Equivalent conditions for a topological vector space to admit an inner-product

Question

Let $V$ be a topological vector space.

Inspired by this list

• Every inner-product induces a (unique?) norm
• Every norm induces a (unique?) metric
• Every metric induces a (unique?) uniform structure
• Every uniform structure induces a (unique?) topology,

I'm trying to complete the list

• $V$ admits an inner-product iff ???
• $V$ admits a norm iff it is Hausdorff and has a convex bounded neighborhood of zero (Kolmogorov's theorem)
• $V$ admits a metric iff it is Hausdorff and has a countable base of neighborhoods of zero
• $V$ admits a (unique) uniform structure, for free

and the list

• $V$ is a Euclidean space iff ???
• $V$ is a Hilbert space iff it has a complete inner-product and the scalars are $\Bbb R$ or $\Bbb C$
• $V$ is a Banach space iff it has a complete norm and the scalars are $\Bbb R$ or $\Bbb C$
• $V$ is a ??? iff it has a complete metric

Namely, what are equivalent conditions for $V$ to admit an inner-product? How do Euclidean spaces $\textbf{R}^n$ fit into this scheme? Does $V$ have a special name when it has a complete metric, or are these spaces not important enough? In the first list, is the induced structure always unique?

Answer 1

I'll assume TVS includes that $X$ is $T_1$ (so Tychonoff) Some random relevant facts:

A normed space $(X,||.||)$ has its norm induced by an inner product iff the paralellogram law holds:

$$\forall x,y \in X: 2||x||^2 + 2||y||^2 = ||x-y||^2 +||x+y||^2$$

e.g. see this question and its answers. The inner product is uniquely determined by the norm.

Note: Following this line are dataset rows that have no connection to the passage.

import Mathlib
import Summits.Ventures.PercRepro2.SwMaster
import Summits.Ventures.PercRepro2.SwOutAll

/-!
# The two-hull master statement (MM): on `U = {h ∉ H_l}` the hull pairs of `l` and of `h` are
negatively correlated in the mirror sense (blind cell PercRepro2, night-4 g39, 2026-08-29;
proofs/NIGHT4-G39.md §1)

For a vertex `x` let its HULL PAIR be `(C_R(x), C_B(x))`, ordered by «first coordinate grows, second
shrinks» (`IsPairUpSet`, SwMaster.lean); an up-set of pairs is an event INCREASING in the red
colouring, its MIRROR `{(A, B) ∣ (B, A) ∈ 𝓦}` a decreasing one, and the global colour swap `blue`
exchanges the two.  **(MM)**: for every up-set `𝓦l` of pairs for `l` and every up-set `𝓦h` of pairs
for `h`,

  `#{h ∉ H_l, (C_R(l), C_B(l)) ∈ 𝓦l, (C_R(h), C_B(h)) ∈ 𝓦h}
     ≤ #{h ∉ H_l, (C_R(l), C_B(l)) ∈ 𝓦l, (C_B(h), C_R(h)) ∈ 𝓦h}`

— given that `h` is in neither cluster of `l`, «`l`'s pair large» (red cluster large, blue cluster
small) and «`h`'s pair large» repel: the count is at most the count with `h`'s pair mirrored.
Equivalently `Σ_U X·Y ≤ 0` for `X = 1[𝓦l] − 1[mirror 𝓦l]`, `Y = 1[𝓦h] − 1[mirror 𝓦h]` (the swap
identity `card_twoHullClass_mirror_mirror`).  The RIGID form `TwoHullMasterRigid` takes the pair
`(redEdges, blueEdges)` of `h` (the red edges inside `C_R(h)`, the blue edges inside `C_B(h)`).

(MM) is the common generalisation of the lane's master conditioning (M) (`SwMaster`: `𝓦l` general,
`𝓦h` a rectangle `{C_R(h) ∈ 𝓥}`, no region) and of the joint domination (JD) of NIGHT4-G6 §4.3
(`𝓦l` the side of `o`, `𝓦h` general); it gives row (SW) (`sw_of_twoHullMaster`) and, in the rigid
form, row 2′SW-ALL (`swAll_of_twoHullMasterRigid`) by the Hall theorems of the tree.  Census (own
code mining/night-4/g39/, exact counts): principal × principal over every occurring generator
pair, every ordered `(l, h)` with `U ≠ ∅` — vertex form: ALL connected graphs with `n ≤ 7`
(`n = 7`: 853 graphs, 16,722 cases, 10,280,664 tests, kit j331368; `n ≤ 6`: 251,752 tests),
0 failures; rigid form (edge pairs on both sides): all graphs with `n ≤ 6` (3,195,576 tests)
and `n = 7, m ≤ 10` (350 graphs, 8,468 cases, 72,287,368 tests), 0 failures; random
1–3-generator up-sets on both sides, `n ≤ 6`: 116,740 tests, 0 failures; planted control (the
order «both coordinates grow» on the `h` side) fails 2,300 / 7,520 at `n = 5`.  A CONJECTURE
typed, not a theorem.

* `hullPair`, `edgePair`, `mirror`, `IsPairUpSetE`, `twoHullClass`, `twoHullClassE`;
* **`TwoHullMaster`**, **`TwoHullMasterRigid`**, `TwoHullMaster_all`, `TwoHullMasterRigid_all`;
* `card_twoHullClass_mirror_mirror` — the swap identity;
* `sw_of_twoHullMaster`, `swAll_of_twoHullMasterRigid`, `sw_all_of_twoHullMaster_all`,
  `swAll_all_of_twoHullMasterRigid_all`.
-/

namespace Summit.Ventures.PercRepro2

namespace LocRows

open Hull

variable {V : Type*} {E : Type*} [Fintype E] [DecidableEq E]

open scoped Classical

variable (ends : E → Sym2 V)

/-- The hull pair of a vertex `x`: its red cluster and its blue cluster. -/
def hullPair (ζ : Config E) (x : V) : Set V × Set V :=
  (cluster ends ζ x, cluster ends (blue ζ) x)

/-- The rigid hull pair of `x`: the red edges inside its red cluster and the blue edges inside its
blue cluster. -/
def edgePair (ζ : Config E) (x : V) : Set E × Set E :=
  (redEdges ends ζ x, blueEdges ends ζ x)

/-- The mirror of a set of pairs: the pairs whose swap lies in it. -/
def mirror {α : Type*} (𝓦 : Set (α × α)) : Set (α × α) := {p | (p.2, p.1) ∈ 𝓦}

/-- An up-set of pairs of edge sets in the order «first coordinate grows, second shrinks». -/
def IsPairUpSetE (𝓦 : Set (Set E × Set E)) : Prop :=
  ∀ A A' B B' : Set E, A ⊆ A' → B' ⊆ B → (A, B) ∈ 𝓦 → (A', B') ∈ 𝓦

/-- The two-hull class: `h ∉ H_l`, the hull pair of `l` in `𝓦l`, the hull pair of `h` in `𝓦h`. -/
noncomputable def twoHullClass (l h : V) (𝓦l 𝓦h : Set (Set V × Set V)) : Finset (Config E) :=
  Finset.univ.filter fun ζ =>
    h ∉ hull ends ζ l ∧ hullPair ends ζ l ∈ 𝓦l ∧ hullPair ends ζ h ∈ 𝓦h

/-- The rigid two-hull class: `h ∉ H_l`, the hull pair of `l` in `𝓦l`, the rigid hull pair of `h`
in `𝓦h`. -/
noncomputable def twoHullClassE (l h : V) (𝓦l : Set (Set V × Set V))
    (𝓦h : Set (Set E × Set E)) : Finset (Config E) :=
  Finset.univ.filter fun ζ =>
    h ∉ hull ends ζ l ∧ hullPair ends ζ l ∈ 𝓦l ∧ edgePair ends ζ h ∈ 𝓦h

/-- **(MM), the two-hull master statement**: for every up-set of pairs `𝓦l` (for `l`) and `𝓦h`
(for `h`), the two-hull class with `𝓦h` is at most as large as the one with `𝓦h` mirrored. -/
def TwoHullMaster (l h : V) : Prop :=
  ∀ 𝓦l 𝓦h : Set (Set V × Set V), IsPairUpSet 𝓦l → IsPairUpSet 𝓦h →
    (twoHullClass ends l h 𝓦l 𝓦h).card ≤ (twoHullClass ends l h 𝓦l (mirror 𝓦h)).card

/-- **(MM), the rigid form**: the same with the rigid hull pair `(redEdges, blueEdges)` of `h`. -/
def TwoHullMasterRigid (l h : V) : Prop :=
  ∀ (𝓦l : Set (Set V × Set V)) (𝓦h : Set (Set E × Set E)), IsPairUpSet 𝓦l → IsPairUpSetE 𝓦h →
    (twoHullClassE ends l h 𝓦l 𝓦h).card ≤ (twoHullClassE ends l h 𝓦l (mirror 𝓦h)).card

variable {ends}

/-- Membership in the mirror. -/
lemma mem_mirror {α : Type*} {𝓦 : Set (α × α)} {p : α × α} : p ∈ mirror 𝓦 ↔ (p.2, p.1) ∈ 𝓦 :=
  Iff.rfl

/-- The mirror is an involution. -/
@[simp] lemma mirror_mirror {α : Type*} (𝓦 : Set (α × α)) : mirror (mirror 𝓦) = 𝓦 := by
  ext p; simp [mem_mirror]

omit [Fintype E] [DecidableEq E] in
/-- The colour swap swaps the hull pair. -/
lemma hullPair_blue (ζ : Config E) (x : V) : hullPair ends (blue ζ) x = (hullPair ends ζ x).swap := by
  simp [hullPair, blue_blue]

omit [Fintype E] [DecidableEq E] in
/-- The colour swap swaps the rigid hull pair. -/
lemma edgePair_blue (ζ : Config E) (x : V) : edgePair ends (blue ζ) x = (edgePair ends ζ x).swap := by
  simp [edgePair, blueEdges, blue_blue]

omit [Fintype E] [DecidableEq E] in
/-- The colour swap is injective. -/
lemma blue_injective : Function.Injective (blue : Config E → Config E) :=
  Function.Involutive.injective blue_blue

/-- Membership in the two-hull class. -/
lemma mem_twoHullClass {l h : V} {𝓦l 𝓦h : Set (Set V × Set V)} {ζ : Config E} :
    ζ ∈ twoHullClass ends l h 𝓦l 𝓦h ↔
      h ∉ hull ends ζ l ∧ hullPair ends ζ l ∈ 𝓦l ∧ hullPair ends ζ h ∈ 𝓦h := by
  simp only [twoHullClass, Finset.mem_filter, Finset.mem_univ, true_and]

/-- Membership in the rigid two-hull class. -/
lemma mem_twoHullClassE {l h : V} {𝓦l : Set (Set V × Set V)} {𝓦h : Set (Set E × Set E)}
    {ζ : Config E} :
    ζ ∈ twoHullClassE ends l h 𝓦l 𝓦h ↔
      h ∉ hull ends ζ l ∧ hullPair ends ζ l ∈ 𝓦l ∧ edgePair ends ζ h ∈ 𝓦h := by
  simp only [twoHullClassE, Finset.mem_filter, Finset.mem_univ, true_and]

/-- The colour swap carries the two-hull class of `(𝓦l, 𝓦h)` to the one of the mirrors. -/
lemma blue_mem_twoHullClass_iff {l h : V} {𝓦l 𝓦h : Set (Set V × Set V)} {ζ : Config E} :
    blue ζ ∈ twoHullClass ends l h 𝓦l 𝓦h ↔
      ζ ∈ twoHullClass ends l h (mirror 𝓦l) (mirror 𝓦h) := by
  rw [mem_twoHullClass, mem_twoHullClass, hull_blue, hullPair_blue, hullPair_blue]
  simp only [mem_mirror, Prod.swap]

/-- The colour swap carries the rigid two-hull class of `(𝓦l, 𝓦h)` to the one of the mirrors. -/
lemma blue_mem_twoHullClassE_iff {l h : V} {𝓦l : Set (Set V × Set V)}
    {𝓦h : Set (Set E × Set E)} {ζ : Config E} :
    blue ζ ∈ twoHullClassE ends l h 𝓦l 𝓦h ↔
      ζ ∈ twoHullClassE ends l h (mirror 𝓦l) (mirror 𝓦h) := by
  rw [mem_twoHullClassE, mem_twoHullClassE, hull_blue, hullPair_blue, edgePair_blue]
  simp only [mem_mirror, Prod.swap]

/-- **The swap identity**: the two-hull class of the mirrors is the image of the class under the
colour swap. -/
lemma twoHullClass_mirror_mirror_eq_image (l h : V) (𝓦l 𝓦h : Set (Set V × Set V)) :
    twoHullClass ends l h (mirror 𝓦l) (mirror 𝓦h) = (twoHullClass ends l h 𝓦l 𝓦h).image blue := by
  ext ζ
  rw [Finset.mem_image]
  constructor
  · intro hζ
    refine ⟨blue ζ, ?_, blue_blue ζ⟩
    rw [blue_mem_twoHullClass_iff]
    exact hζ
  · rintro ⟨ζ', hζ', rfl⟩
    rw [blue_mem_twoHullClass_iff, mirror_mirror, mirror_mirror]
    exact hζ'

/-- **The swap identity, counted**: `#{U, 𝓦l, 𝓦h} = #{U, mirror 𝓦l, mirror 𝓦h}`. -/
theorem card_twoHullClass_mirror_mirror (l h : V) (𝓦l 𝓦h : Set (Set V × Set V)) :
    (twoHullClass ends l h (mirror 𝓦l) (mirror 𝓦h)).card = (twoHullClass ends l h 𝓦l 𝓦h).card := by
  rw [twoHullClass_mirror_mirror_eq_image, Finset.card_image_of_injective _ blue_injective]

/-- The rigid swap identity. -/
lemma twoHullClassE_mirror_mirror_eq_image (l h : V) (𝓦l : Set (Set V × Set V))
    (𝓦h : Set (Set E × Set E)) :
    twoHullClassE ends l h (mirror 𝓦l) (mirror 𝓦h) =
      (twoHullClassE ends l h 𝓦l 𝓦h).image blue := by
  ext ζ
  rw [Finset.mem_image]
  constructor
  · intro hζ
    refine ⟨blue ζ, ?_, blue_blue ζ⟩
    rw [blue_mem_twoHullClassE_iff]
    exact hζ
  · rintro ⟨ζ', hζ', rfl⟩
    rw [blue_mem_twoHullClassE_iff, mirror_mirror, mirror_mirror]
    exact hζ'

/-- The rigid swap identity, counted. -/
theorem card_twoHullClassE_mirror_mirror (l h : V) (𝓦l : Set (Set V × Set V))
    (𝓦h : Set (Set E × Set E)) :
    (twoHullClassE ends l h (mirror 𝓦l) (mirror 𝓦h)).card =
      (twoHullClassE ends l h 𝓦l 𝓦h).card := by
  rw [twoHullClassE_mirror_mirror_eq_image, Finset.card_image_of_injective _ blue_injective]

omit [Fintype E] [DecidableEq E] in
/-- A rectangle `{A ∈ 𝓥}` in the first coordinate is an up-set of pairs. -/
lemma isPairUpSet_fst {𝓥 : Set (Set V)} (h𝓥 : IsUpperSet 𝓥) :
    IsPairUpSet {p : Set V × Set V | p.1 ∈ 𝓥} := by
  intro A A' B B' hA _ hAB
  exact h𝓥 hA hAB

omit [Fintype E] [DecidableEq E] in
/-- A rectangle `{F ∈ 𝓔}` in the first coordinate is an up-set of pairs of edge sets. -/
lemma isPairUpSetE_fst {𝓔 : Set (Set E)} (h𝓔 : IsUpperSet 𝓔) :
    IsPairUpSetE {p : Set E × Set E | p.1 ∈ 𝓔} := by
  intro A A' B B' hA _ hAB
  exact h𝓔 hA hAB

/-- The two-hull class of the side of `o` and a first-coordinate rectangle is the side
`Q = tgtU` filtered by the red cluster of `h`. -/
lemma twoHullClass_side_fst (l h o : V) (𝓥 : Set (Set V)) :
    twoHullClass ends l h {p : Set V × Set V | o ∈ p.1 ∧ o ∉ p.2} {p : Set V × Set V | p.1 ∈ 𝓥} =
      (tgtU ends l h {S : Set V | o ∈ S}).filter fun ζ => cluster ends ζ h ∈ 𝓥 := by
  ext ζ
  rw [mem_twoHullClass, Finset.mem_filter]
  simp only [tgtU, Finset.mem_filter, Finset.mem_univ, true_and, Set.mem_setOf_eq, hullPair]
  tauto

/-- The mirrored rectangle: the side filtered by the blue cluster of `h`. -/
lemma twoHullClass_side_fst_mirror (l h o : V) (𝓥 : Set (Set V)) :
    twoHullClass ends l h {p : Set V × Set V | o ∈ p.1 ∧ o ∉ p.2}
        (mirror {p : Set V × Set V | p.1 ∈ 𝓥}) =
      (tgtU ends l h {S : Set V | o ∈ S}).filter fun ζ => cluster ends (blue ζ) h ∈ 𝓥 := by
  ext ζ
  rw [mem_twoHullClass, Finset.mem_filter]
  simp only [tgtU, Finset.mem_filter, Finset.mem_univ, true_and, Set.mem_setOf_eq, hullPair,
    mem_mirror]
  tauto

/-- The rigid two-hull class of the side of `o` and a first-coordinate rectangle. -/
lemma twoHullClassE_side_fst (l h o : V) (𝓔 : Set (Set E)) :
    twoHullClassE ends l h {p : Set V × Set V | o ∈ p.1 ∧ o ∉ p.2} {p : Set E × Set E | p.1 ∈ 𝓔} =
      (tgtU ends l h {S : Set V | o ∈ S}).filter fun ζ => redEdges ends ζ h ∈ 𝓔 := by
  ext ζ
  rw [mem_twoHullClassE, Finset.mem_filter]
  simp only [tgtU, Finset.mem_filter, Finset.mem_univ, true_and, Set.mem_setOf_eq, hullPair,
    edgePair]
  tauto

/-- The mirrored rigid rectangle: the side filtered by the blue edges of `h`. -/
lemma twoHullClassE_side_fst_mirror (l h o : V) (𝓔 : Set (Set E)) :
    twoHullClassE ends l h {p : Set V × Set V | o ∈ p.1 ∧ o ∉ p.2}
        (mirror {p : Set E × Set E | p.1 ∈ 𝓔}) =
      (tgtU ends l h {S : Set V | o ∈ S}).filter fun ζ => blueEdges ends ζ h ∈ 𝓔 := by
  ext ζ
  rw [mem_twoHullClassE, Finset.mem_filter]
  simp only [tgtU, Finset.mem_filter, Finset.mem_univ, true_and, Set.mem_setOf_eq, hullPair,
    edgePair, mem_mirror]
  tauto

/-- The source side filtered by the blue cluster of `h` is the swap image of the target side
filtered by the red cluster of `h`. -/
lemma srcU_filter_blue_eq_image (l h o : V) (𝓥 : Set (Set V)) :
    ((srcU ends l h {S : Set V | o ∈ S}).filter fun ζ => cluster ends (blue ζ) h ∈ 𝓥) =
      ((tgtU ends l h {S : Set V | o ∈ S}).filter fun ζ => cluster ends ζ h ∈ 𝓥).image blue := by
  ext ζ
  rw [Finset.mem_image]
  constructor
  · intro hζ
    rw [Finset.mem_filter] at hζ
    refine ⟨blue ζ, ?_, blue_blue ζ⟩
    rw [Finset.mem_filter, blue_mem_tgtU_iff]
    exact ⟨hζ.1, hζ.2⟩
  · rintro ⟨ζ', hζ', rfl⟩
    rw [Finset.mem_filter] at hζ' ⊢
    rw [blue_mem_srcU_iff, blue_blue]
    exact hζ'

/-- **(MM) gives row (SW)** through Hall's theorem. -/
theorem sw_of_twoHullMaster {l h : V} (o : V) (hm : TwoHullMaster ends l h) : Sw ends l h o := by
  refine sw_of_card_le ends l h o fun 𝓥 h𝓥 => ?_
  rw [srcU_filter_blue_eq_image, Finset.card_image_of_injective _ blue_injective,
    ← twoHullClass_side_fst, ← twoHullClass_side_fst_mirror]
  exact hm _ _ (isPairUpSet_side o) (isPairUpSet_fst h𝓥)

/-- **The rigid (MM) gives row 2′SW-ALL** through the rigid Hall theorem. -/
theorem swAll_of_twoHullMasterRigid {l h : V} (o : V) (hm : TwoHullMasterRigid ends l h) :
    SwAll ends l h o := by
  refine exists_swAll_injection_of_card_le h _ fun 𝓔 h𝓔 => ?_
  rw [← twoHullClassE_side_fst, ← twoHullClassE_side_fst_mirror]
  exact hm _ _ (isPairUpSet_side o) (isPairUpSetE_fst h𝓔)

variable (ends)

/-- (MM) over all finite graphs and markings. -/
def TwoHullMaster_all : Prop :=
  ∀ (V E : Type) [Fintype V] [DecidableEq V] [Fintype E] [DecidableEq E] (ends : E → Sym2 V)
    (l h : V), l ≠ h → TwoHullMaster ends l h

/-- The rigid (MM) over all finite graphs and markings. -/
def TwoHullMasterRigid_all : Prop :=
  ∀ (V E : Type) [Fintype V] [DecidableEq V] [Fintype E] [DecidableEq E] (ends : E → Sym2 V)
    (l h : V), l ≠ h → TwoHullMasterRigid ends l h

/-- `TwoHullMaster_all` gives `Sw_all`. -/
theorem sw_all_of_twoHullMaster_all (hm : TwoHullMaster_all) : Sw_all := by
  intro V E _ _ _ _ ends l h o hlh _ _
  exact sw_of_twoHullMaster o (hm V E ends l h hlh)

/-- `TwoHullMasterRigid_all` gives `SwAll_all`. -/
theorem swAll_all_of_twoHullMasterRigid_all (hm : TwoHullMasterRigid_all) : SwAll_all := by
  intro V E _ _ _ _ ends l h o hlh _ _
  exact swAll_of_twoHullMasterRigid o (hm V E ends l h hlh)

end LocRows

end Summit.Ventures.PercRepro2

A TVS is normable iff it is locally convex and it has a base at $0$ of bounded sets (in the sense that $A$ is bounded iff for every neighbourhood $V$ of $0$ there is some scalar $c$ with $A \subseteq cV$). See any good textbook. The norm can always be scaled etc. so it's not quite unique.

$V$ is a Euclidean space iff it has finite dimension (if the scalar field is $\mathbb{R}$ or $\mathbb{C}$, of course).

A TVS that has a complete and compatible metric is called a Fréchet space. They can be topologically characterised by $V$ with a countable local base at $0$ which is also uniformly complete in the induced uniformity. See these notes for more info.

The uniformity on $V$ is never unique (but it exists for all $T_1$ TVS's). Spaces with unique uniformities are "almost-compact" and TVS's never are.